A couple of examples from a kernel tree: update time improves by
about 35%, as does annotate time.
lz4 makes a bigger difference for repos with larger quantities of
compressed data. Reconstructing a large manifest improves from 0.8
seconds with zlib to 0.1 with lz4, for instance.
diff --git a/hgext/lz4revlog.py b/hgext/lz4revlog.py
new file mode 100644
--- /dev/null
+++ b/hgext/lz4revlog.py
@@ -0,0 +1,81 @@
+# lz4revlog.py - lz4 delta compression for mercurial
+#
+# Copyright 2012 Facebook
+#
+# This software may be used and distributed according to the terms of the
+# GNU General Public License version 2 or any later version.
+
+'''store revlog deltas using lz4 compression
+
+This extension uses the lz4 compression algorithm to store deltas,
+rather than Mercurial's default of zlib compression. lz4 offers much
+faster decompression than zlib, at a cost of about 30% more disk
+space. The improvement in decompression speed leads to speedups in
+many common operations, such as update and history traversal.
+
+To use lz4 compression, a repository can be created from scratch or
+converted from an existing repository, for example using :hg:`clone
+--pull`.
+
+The behaviour of Mercurial in an existing zlib-compressed repository
+will not be affected by this extension.
+
+To avoid use of lz4 when cloning or creating a new repository, use
+:hg:`--config format.uselz4=no`.
+
+Interop with other Mercurial repositories is generally not affected by
+this extension.
+'''
+
+from mercurial import error, extensions, localrepo, revlog, util
+from mercurial.i18n import _
+import lz4
+
+try:
+ _compress = lz4.compressHC
+ _decompress = lz4.decompress
+ # don't crash horribly if invoked on an incompatible hg
+ usable = localrepo.localrepository.openerreqs
+except (AttributeError, ImportError):
+ def lz4missing(eek):
+ raise util.Abort(_('the lz4revlog extension requires lz4 support'))
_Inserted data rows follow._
import Summits.SmoothPoincare4.SmoothPoincare4.Theses.EinsteinBulk
import Summits.SmoothPoincare4.SmoothPoincare4.Theorems.InformationMetricHadamardAhHadamardFillingEbtReduction
import Summits.SmoothPoincare4.SmoothPoincare4.Theorems.InformationMetricHadamardC0AhRecognition

/-!
# `EinsteinBulk.HadamardFillingStandard` (item stmt-SmoothPoincare4-8000)

A closed smooth `M ≃ₕ S⁴` that is the conformal infinity of a `C²`-conformally compact,
boundary-normalised 5-manifold `(N, g)` with `Rm ≤ 0` on orthonormal pairs is diffeomorphic to `S⁴`.
Proof: the compactification collar of line `einstein-bulk-transfer` of crux `AhHadamardFilling`
(`stub_compactificationCollar`, landed) makes `(N, g)` a connected `sec ≤ 0` collar filling of the
homotopy 4-sphere `M` over `κ₀ g₀`; completeness, the closure clause and simple connectivity are
automatic (`UniversalCoverStripsTopology.*`, p124840); the `C⁰` recognition theorem of route
`InformationMetricHadamard` (`C0AhRecognition.CoreDistanceMorse.C0AhRecognition_of`) concludes.
-/

noncomputable section

-- the prescribed namespace `Summit.<P>.<Sub>.…` duplicates `SmoothPoincare4` (P = Sub)
set_option linter.dupNamespace false

open scoped Manifold ContDiff Topology ContinuousMap
open Set Function Bundle
open Literature.Topology.FourManifolds Literature.Geometry.Lorentzian Literature.Geometry.Riemannian
open Summit.SmoothPoincare4.SmoothPoincare4.Theses
open Summit.SmoothPoincare4.SmoothPoincare4.Cruxes.AhHadamardFilling

namespace Summit.SmoothPoincare4.SmoothPoincare4.Theorems

/-- **`EinsteinBulk.HadamardFillingStandard`** (item stmt-SmoothPoincare4-8000): a closed smooth
`M ≃ₕ S⁴` bounding a `C²`-conformally compact boundary-normalised 5-manifold with `Rm ≤ 0` on
orthonormal pairs is diffeomorphic to `S⁴` — compactification collar, curvature-format bridge,
automatic completeness / closure clause / simple connectivity, and `C0AhRecognition_of`. -/
theorem HadamardFillingStandard_proof : EinsteinBulk.HadamardFillingStandard := by
  intro M _ _ _ _ _ _ _ _ _ he g₀ N _ _ _ _ _ g _ hpack hK
  obtain ⟨o⟩ :=
    Literature.Topology.FourManifolds.isOrientable_of_homotopyEquiv_sphere_four_holds M he
  have hsec := EinsteinBulkTransfer.sectionalCurvature_nonpos_of_orthonormal_leviCivita N g hK
  obtain ⟨hconn, c', κ₀, Φ, hc', hκ₀, hsm, hinj, hco, hasym₀⟩ :=
    EinsteinBulkTransfer.stub_compactificationCollar M g₀ N g hpack
  haveI : ConnectedSpace N := hconn
  -- the scaled boundary metric and the asymptotics in its terms
  obtain ⟨gκ, hgκ, hgκv⟩ := EinsteinBulkTransfer.exists_scaledMetric hκ₀
    (PseudoRiemannianMetric.ofRiemannian g₀) (PseudoRiemannianMetric.isRiemannian_ofRiemannian g₀)
  have hasym : ∀ ε : ℝ, 0 < ε → ∃ t ∈ Ioo (0 : ℝ) 1, ∀ (x : M) (l : ℝ), l ∈ Ioo (0 : ℝ) t →
      ∀ (v : TangentSpace (𝓡 4) x) (s : ℝ),
        |(PseudoRiemannianMetric.ofRiemannian g).val (Φ (x, l))
              (mfderiv ((𝓡 4).prod 𝓘(ℝ, ℝ)) (𝓡 5) Φ (x, l) (v, s))
              (mfderiv ((𝓡 4).prod 𝓘(ℝ, ℝ)) (𝓡 5) Φ (x, l) (v, s)) -
            c' * (s ^ 2 + gκ.val x v v) / l ^ 2| ≤ ε * (c' * (s ^ 2 + gκ.val x v v) / l ^ 2) := by
    simpa only [hgκv, PseudoRiemannianMetric.val_ofRiemannian] using hasym₀
  -- the homotopy 4-sphere structure on `M`
  let S : HomotopySphere 4 := ⟨M, o, ⟨he⟩⟩
  have hcl := UniversalCoverStripsTopology.closure_image_far_subset_of_collar
    _ hgκ (PseudoRiemannianMetric.ofRiemannian g) (PseudoRiemannianMetric.isRiemannian_ofRiemannian g)
    Φ hc' hsm hinj hasym
  have hcpt := UniversalCoverStripsTopology.isCompact_setOf_edist_le_of_collar
    _ hgκ (PseudoRiemannianMetric.ofRiemannian g) (PseudoRiemannianMetric.isRiemannian_ofRiemannian g)
    Φ hc' hsm hinj hasym hco
  haveI : SimplyConnectedSpace N :=
    UniversalCoverStripsTopology.simplyConnected_of_connectedCollarFilling S
      _ hgκ N (PseudoRiemannianMetric.ofRiemannian g) (PseudoRiemannianMetric.isRiemannian_ofRiemannian g)
      c' Φ hc' hsec hsm hinj hco hasym
  exact Summit.SmoothPoincare4.SmoothPoincare4.Cruxes.C0AhRecognition.CoreDistanceMorse.C0AhRecognition_of S
    _ hgκ N (PseudoRiemannianMetric.ofRiemannian g) (PseudoRiemannianMetric.isRiemannian_ofRiemannian g)
    c' Φ hc' hcpt hsec hsm hinj hco hcl hasym

end Summit.SmoothPoincare4.SmoothPoincare4.Theorems

end
import Mathlib
import HarnessLib
import HarnessLib.Audit
import Summits.Langlands.Statement
import Literature.FieldTheory.AlgClosed.PadicAlgClEquivComplex
import Literature.NumberTheory.PAdicHodge.FontaineDpst
import Summits.Langlands.Langlands.Theorems.EisensteinDegreeShiftSectorComplementStubAvatarConjugacy
import Literature.NumberTheory.Automorphic.LocalLanglandsGLProofs
import Literature.NumberTheory.Automorphic.LocalConstantsProofs
import HarnessLib.Audit.Status.Attr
+ _compress = _decompress = lz4missing
+ usable = False
+
+def decompress(orig, bin):
+ if not bin:
+ return bin
+ t = bin[0]
+ if t == '4':
+ return _decompress(bin[1:])
+ return orig(bin)
+
+if usable:
+ @extensions.replaceclass(localrepo, 'localrepository')
+ class lz4repo(localrepo.localrepository):
+ def _baserequirements(self, create):
+ reqs = super(lz4repo, self)._baserequirements(create)
+ if create and self.ui.configbool('format', 'uselz4', True):
+ reqs.append('lz4revlog')
+ return reqs
+
+ @extensions.replaceclass(revlog, 'revlog')
+ class lz4revlog(revlog.revlog):
+ def __init__(self, opener, indexfile):
+ super(lz4revlog, self).__init__(opener, indexfile)
+ opts = getattr(opener, 'options', None)
+ self._lz4 = opts and 'lz4revlog' in opts
+
+ def compress(self, text):
+ if self._lz4:
+ l = len(text)
+ c = _compress(text)
+ if len(text) <= len(c):
+ return ('u', text)
+ return ('', '4' + c)
+ return super(lz4revlog, self).compress(text)
+
+ extensions.wrapfunction(revlog, 'decompress', decompress)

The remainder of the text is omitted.